For example, it would wrong to test a 1 cpu program against a 4 cpu program and say, "even after 2 doublings we only get 100 ELO", but then later say a doubling in hardware is worth a full 60 or 70 ELO without distinguishing was KIND of doubling it was.

At the very beginning I stressed that we should not even be considering MP programs in all of this - it can be worked out later. Keep it simple stupid, the KISS principle. Otherwise it gets terribly confusing. What you should have done is estimate the 1 cpu hardware improvements over 15 years, then the 1 cpu software improvement over 15 years, and left it at that. But I feel that you changed the point of reference in each case to suit whatever point you happened to be trying to make at the time. Whether you did or did not, you made it really confusing.

So let's please keep this real simple and leave out MP completely. Do the 1 core calculation only for old and new programs. THEN we can see how much we get for 6 more cores in 2010.

I cannot help but feel that your argument is really weak when you feel the need now to talk about the inferiority of various SMP machines and now are pushing to invalidate the results of the ratings agencies due to this.

So, in 1997, we (in principle) should have been comparing Deep Blue on one node against the competition?

Look at what I wrote. What I advocate is not ignoring MP, but to break the problem into more easily resolvable issues first. It's a lot easier to ignore MP and then factor it in later. We get a firm number we all agree with (yeah, right) and then we can attribute 50 ELO per SMP doubling to hardware (after arguing about it for a couple of days first.)

<cynical talk>The only problem with doing that is that it is too simple, and it makes it more difficult to construct biased experiments.</cynical talk>

Then simply don't construct them. If you look at my results, as posted, there is no SMP used at all. I did add a factor of 4.5x, which is a _real_ number and not a guess, to extrapolate from P5/90 to the best single-chip box today (and there are much better than single-chip boxes available, both of our clusters has dual-chip nodes, which are not exactly ritzy in price for a single node.

So please precisely show me where my experiment was biased in any way. And let's stop jumping around from thread to thread. The best place to discuss this specific topic is in the thread I started where I posted the software improvement, and the doubling results used to extrapolate hardware improvement.

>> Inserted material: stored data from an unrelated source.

include habc hu hp2 hp3 hp5 hpl hv hdvd hndvd in
/-- **Local type `∣ 30·l`** at every member `x₀ ∈ V̲_u` over a pole prime `p = p_u ∉ {2, 3, 5, l}` of an abc-triple datum, M line
(`ThetaVolumeDatumAt.ramificationIdx_int_dvd_thirty_mul_ratPoint'` at `placeOfM T.D u x₀`). [cite: Mochizuki2012, IUTchIV Thm. 1.10 proof Steps (ii)–(iii) p. 24–26]
[cite: Serre1972, §1.11–§1.12] [claim: Mochizuki2012, status: disputed] -/
theorem GenuineM.absRamificationIdx_kOfM_dvd_of_triple_thirty :
    letI := T.instFieldF; letI := T.instNumberFieldF; letI := T.instAlgebraF; letI := T.instFieldK
    letI := T.instNumberFieldK; letI := T.instAlgebraK; letI := T.instFieldFbar; letI := T.instAlgebraFbar
    letI := T.instAlgebraKFbar; letI := T.instIsElliptic
    ∀ x₀ : (thetaIndexOfInitial T.D).Fibre (Val.non u),
      absRamificationIdx (ratChar u) (kOfM T.D (ratChar u) u (natCast_ratChar_mem u) x₀) ∣ 30 * l := by
  letI := T.instFieldF; letI := T.instNumberFieldF; letI := T.instAlgebraF; letI := T.instFieldK
  letI := T.instNumberFieldK; letI := T.instAlgebraK; letI := T.instFieldFbar; letI := T.instAlgebraFbar
  letI := T.instAlgebraKFbar; letI := T.instIsElliptic
  intro x₀
  subst hu
  haveI hpfact : Fact (ratChar u).Prime := inferInstance
  have hp : (ratChar u).Prime := hpfact.out
  set w := placeOfM T.D u x₀ with hwdef
  have hpw : ((ratChar u : ℕ) : 𝓞 T.K) ∈ w.asIdeal := natCast_mem_placeOfM T.D (ratChar u) u (natCast_ratChar_mem u) x₀
  have hwchar : residueChar T.K w = ratChar u := residueChar_eq_of_natCast_mem (ratChar u) hpw
  have heK : absRamificationIdx (ratChar u) (kOfM T.D (ratChar u) u (natCast_ratChar_mem u) x₀) = w.asIdeal.ramificationIdx ℤ :=
    absRamificationIdx_rescaledCompletion T.K (ratChar u) w hpw
  have hnot : ratChar u ∉ ({2, 3, 5, l} : Finset ℕ) := by
    simp only [Finset.mem_insert, Finset.mem_singleton, not_or]
    exact ⟨hp2, hp3, hp5, hpl⟩
  rw [heK]
  exact T.ramificationIdx_int_dvd_thirty_mul_ratPoint' hnot (RadTriple.ord_jInv_neg_of_pow_dvd habc hp hp2 hv hdvd hndvd) w hwchar

include habc hu hp2 hp3 hp5 hpl hv hdvd hndvd in
/-- **Local type `∣ 10·l` when `3 ∣ v`** at every member `x₀ ∈ V̲_u` over a pole prime `p = p_u ∉ {2, 3, 5, l}` of an abc-triple datum, M line
(`ThetaVolumeDatumAt.ramificationIdx_int_dvd_ten_mul_ratPoint'` at `placeOfM T.D u x₀`). [cite: Mochizuki2012, IUTchIV Thm. 1.10 proof Steps (ii)–(iii) p. 24–26]
[cite: Serre1972, §1.11–§1.12] [claim: Mochizuki2012, status: disputed] -/
theorem GenuineM.absRamificationIdx_kOfM_dvd_of_triple_ten (h3 : 3 ∣ v) :
    letI := T.instFieldF; letI := T.instNumberFieldF; letI := T.instAlgebraF; letI := T.instFieldK
    letI := T.instNumberFieldK; letI := T.instAlgebraK; letI := T.instFieldFbar; letI := T.instAlgebraFbar
    letI := T.instAlgebraKFbar; letI := T.instIsElliptic
    ∀ x₀ : (thetaIndexOfInitial T.D).Fibre (Val.non u),
      absRamificationIdx (ratChar u) (kOfM T.D (ratChar u) u (natCast_ratChar_mem u) x₀) ∣ 10 * l := by
  letI := T.instFieldF; letI := T.instNumberFieldF; letI := T.instAlgebraF; letI := T.instFieldK
  letI := T.instNumberFieldK; letI := T.instAlgebraK; letI := T.instFieldFbar; letI := T.instAlgebraFbar
  letI := T.instAlgebraKFbar; letI := T.instIsElliptic
  intro x₀
  subst hu
  haveI hpfact : Fact (ratChar u).Prime := inferInstance
  have hp : (ratChar u).Prime := hpfact.out
  set w := placeOfM T.D u x₀ with hwdef
  have hpw : ((ratChar u : ℕ) : 𝓞 T.K) ∈ w.asIdeal := natCast_mem_placeOfM T.D (ratChar u) u (natCast_ratChar_mem u) x₀
  have hwchar : residueChar T.K w = ratChar u := residueChar_eq_of_natCast_mem (ratChar u) hpw
  have heK : absRamificationIdx (ratChar u) (kOfM T.D (ratChar u) u (natCast_ratChar_mem u) x₀) = w.asIdeal.ramificationIdx ℤ :=
    absRamificationIdx_rescaledCompletion T.K (ratChar u) w hpw
  have hnot : ratChar u ∉ ({2, 3, 5, l} : Finset ℕ) := by
    simp only [Finset.mem_insert, Finset.mem_singleton, not_or]
    exact ⟨hp2, hp3, hp5, hpl⟩
  rw [heK]
  exact T.ramificationIdx_int_dvd_ten_mul_ratPoint' hnot (RadTriple.ord_jInv_neg_of_pow_dvd habc hp hp2 hv hdvd hndvd)
    (RadTriple.intCast_dvd_ord_jInv_of_dvd habc hp hp2 hv hdvd hndvd (dvd_mul_of_dvd_right h3 2)) w hwchar

include habc hu hp2 hp3 hp5 hpl hv hdvd hndvd in
/-- **Local type `∣ 6·l` when `5 ∣ v`** at every member `x₀ ∈ V̲_u` over a pole prime `p = p_u ∉ {2, 3, 5, l}` of an abc-triple datum, M line
(`ThetaVolumeDatumAt.ramificationIdx_int_dvd_six_mul_ratPoint'` at `placeOfM T.D u x₀`). [cite: Mochizuki2012, IUTchIV Thm. 1.10 proof Steps (ii)–(iii) p. 24–26]
[cite: Serre1972, §1.11–§1.12] [claim: Mochizuki2012, status: disputed] -/
theorem GenuineM.absRamificationIdx_kOfM_dvd_of_triple_six (h5 : 5 ∣ v) :
    letI := T.instFieldF; letI := T.instNumberFieldF; letI := T.instAlgebraF; letI := T.instFieldK
    letI := T.instNumberFieldK; letI := T.instAlgebraK; letI := T.instFieldFbar; letI := T.instAlgebraFbar
    letI := T.instAlgebraKFbar; letI := T.instIsElliptic
    ∀ x₀ : (thetaIndexOfInitial T.D).Fibre (Val.non u),
      absRamificationIdx (ratChar u) (kOfM T.D (ratChar u) u (natCast_ratChar_mem u) x₀) ∣ 6 * l := by
  letI := T.instFieldF; letI := T.instNumberFieldF; letI := T.instAlgebraF; letI := T.instFieldK
  letI := T.instNumberFieldK; letI := T.instAlgebraK; letI := T.instFieldFbar; letI := T.instAlgebraFbar
  letI := T.instAlgebraKFbar; letI := T.instIsElliptic
  intro x₀
  subst hu
  haveI hpfact : Fact (ratChar u).Prime := inferInstance
  have hp : (ratChar u).Prime := hpfact.out
  set w := placeOfM T.D u x₀ with hwdef
  have hpw : ((ratChar u : ℕ) : 𝓞 T.K) ∈ w.asIdeal := natCast_mem_placeOfM T.D (ratChar u) u (natCast_ratChar_mem u) x₀
  have hwchar : residueChar T.K w = ratChar u := residueChar_eq_of_natCast_mem (ratChar u) hpw
  have heK : absRamificationIdx (ratChar u) (kOfM T.D (ratChar u) u (natCast_ratChar_mem u) x₀) = w.asIdeal.ramificationIdx ℤ :=
    absRamificationIdx_rescaledCompletion T.K (ratChar u) w hpw
  have hnot : ratChar u ∉ ({2, 3, 5, l} : Finset ℕ) := by
    simp only [Finset.mem_insert, Finset.mem_singleton, not_or]
    exact ⟨hp2, hp3, hp5, hpl⟩
  rw [heK]
  exact T.ramificationIdx_int_dvd_six_mul_ratPoint' hnot (RadTriple.ord_jInv_neg_of_pow_dvd habc hp hp2 hv hdvd hndvd)
    (RadTriple.intCast_dvd_ord_jInv_of_dvd habc hp hp2 hv hdvd hndvd (dvd_mul_of_dvd_right h5 2)) w hwchar

include habc hu hp2 hp3 hp5 hpl hv hdvd hndvd in
/-- **Local type `∣ 2·l` when `15 ∣ v`** at every member `x₀ ∈ V̲_u` over a pole prime `p = p_u ∉ {2, 3, 5, l}` of an abc-triple datum, M line
(`ThetaVolumeDatumAt.ramificationIdx_int_dvd_two_mul_ratPoint'` at `placeOfM T.D u x₀`). [cite: Mochizuki2012, IUTchIV Thm. 1.10 proof Steps (ii)–(iii) p. 24–26]
[cite: Serre1972, §1.11–§1.12] [claim: Mochizuki2012, status: disputed] -/
theorem GenuineM.absRamificationIdx_kOfM_dvd_of_triple_two (h15 : 15 ∣ v) :
    letI := T.instFieldF; letI := T.instNumberFieldF; letI := T.instAlgebraF; letI := T.instFieldK
    letI := T.instNumberFieldK; letI := T.instAlgebraK; letI := T.instFieldFbar; letI := T.instAlgebraFbar
    letI := T.instAlgebraKFbar; letI := T.instIsElliptic
    ∀ x₀ : (thetaIndexOfInitial T.D).Fibre (Val.non u),
      absRamificationIdx (ratChar u) (kOfM T.D (ratChar u) u (natCast_ratChar_mem u) x₀) ∣ 2 * l := by
  letI := T.instFieldF; letI := T.instNumberFieldF; letI := T.instAlgebraF; letI := T.instFieldK
  letI := T.instNumberFieldK; letI := T.instAlgebraK; letI := T.instFieldFbar; letI := T.instAlgebraFbar
  letI := T.instAlgebraKFbar; letI := T.instIsElliptic
  intro x₀
  subst hu
  haveI hpfact : Fact (ratChar u).Prime := inferInstance
  have hp : (ratChar u).Prime := hpfact.out
  set w := placeOfM T.D u x₀ with hwdef
  have hpw : ((ratChar u : ℕ) : 𝓞 T.K) ∈ w.asIdeal := natCast_mem_placeOfM T.D (ratChar u) u (natCast_ratChar_mem u) x₀
  have hwchar : residueChar T.K w = ratChar u := residueChar_eq_of_natCast_mem (ratChar u) hpw
  have heK : absRamificationIdx (ratChar u) (kOfM T.D (ratChar u) u (natCast_ratChar_mem u) x₀) = w.asIdeal.ramificationIdx ℤ :=
    absRamificationIdx_rescaledCompletion T.K (ratChar u) w hpw
  have hnot : ratChar u ∉ ({2, 3, 5, l} : Finset ℕ) := by
    simp only [Finset.mem_insert, Finset.mem_singleton, not_or]
    exact ⟨hp2, hp3, hp5, hpl⟩
  rw [heK]
  exact T.ramificationIdx_int_dvd_two_mul_ratPoint' hnot (RadTriple.ord_jInv_neg_of_pow_dvd habc hp hp2 hv hdvd hndvd)
    (RadTriple.intCast_dvd_ord_jInv_of_dvd habc hp hp2 hv hdvd hndvd (dvd_mul_of_dvd_right h15 2)) w hwchar

end LocalType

Waiting for the bias finger to precisely pinpoint a flaw...

[bob]

Bob,

I tried the link you gave me and it's not working. Is it working for anyone else or is there something wrong with my connection?

I just did this:

ftp ftp.cis.uab.edu
login: anonymous (or you can use "ftp" without quotes)
password: hyatt@cis.uab.edu (enter your email)
cd pub/hyatt/source
ls crafty*x.tar
227 Entering Passive Mode (138,26,66,6,74,169)
150 Here comes the directory listing.
-rw-r--r-- 1 500 30 7260160 Sep 14 10:52 Crafty-10.x.tar

So it works for me...

[bob]

I can absolutely guarantee you that for what I have done so far, which stops at 64 CPUs, my linear formula is very accurate. For 1-8 cpus it is actually pessimistic. You can find a discussion about 1-8 cpu speedups a few years ago when I was running on an 8-cpu opteron box. I ran the test positions Vincent asked for, and posted the results on my ftp box. Several looked at them, Martin F. took the time to go thru several hundred positions to compute the speedup and found that my estimation formula was a bit off. For example, real was 3.3, predicted was 3.1.. for 8, real was 6.3 (I believe) and predicted was 5.9. Since, I have had the chance to run on 12, 24, 32 and 64 cpu boxes, and found the formula to fit. When I tested on 32 and 64, it took some significant tweaking to get reasonable numbers. That was 2+ years ago however.

Sure you ran test positions.
Then why don't you just run test positions to optimize the strength of your engine, but you run test matches instead???
I say test position are nonsense and you can't measure program strength with them.
You have never showed test matches data.
When you are so convinced why don't you run the test I proposed up there, it is very easy to run?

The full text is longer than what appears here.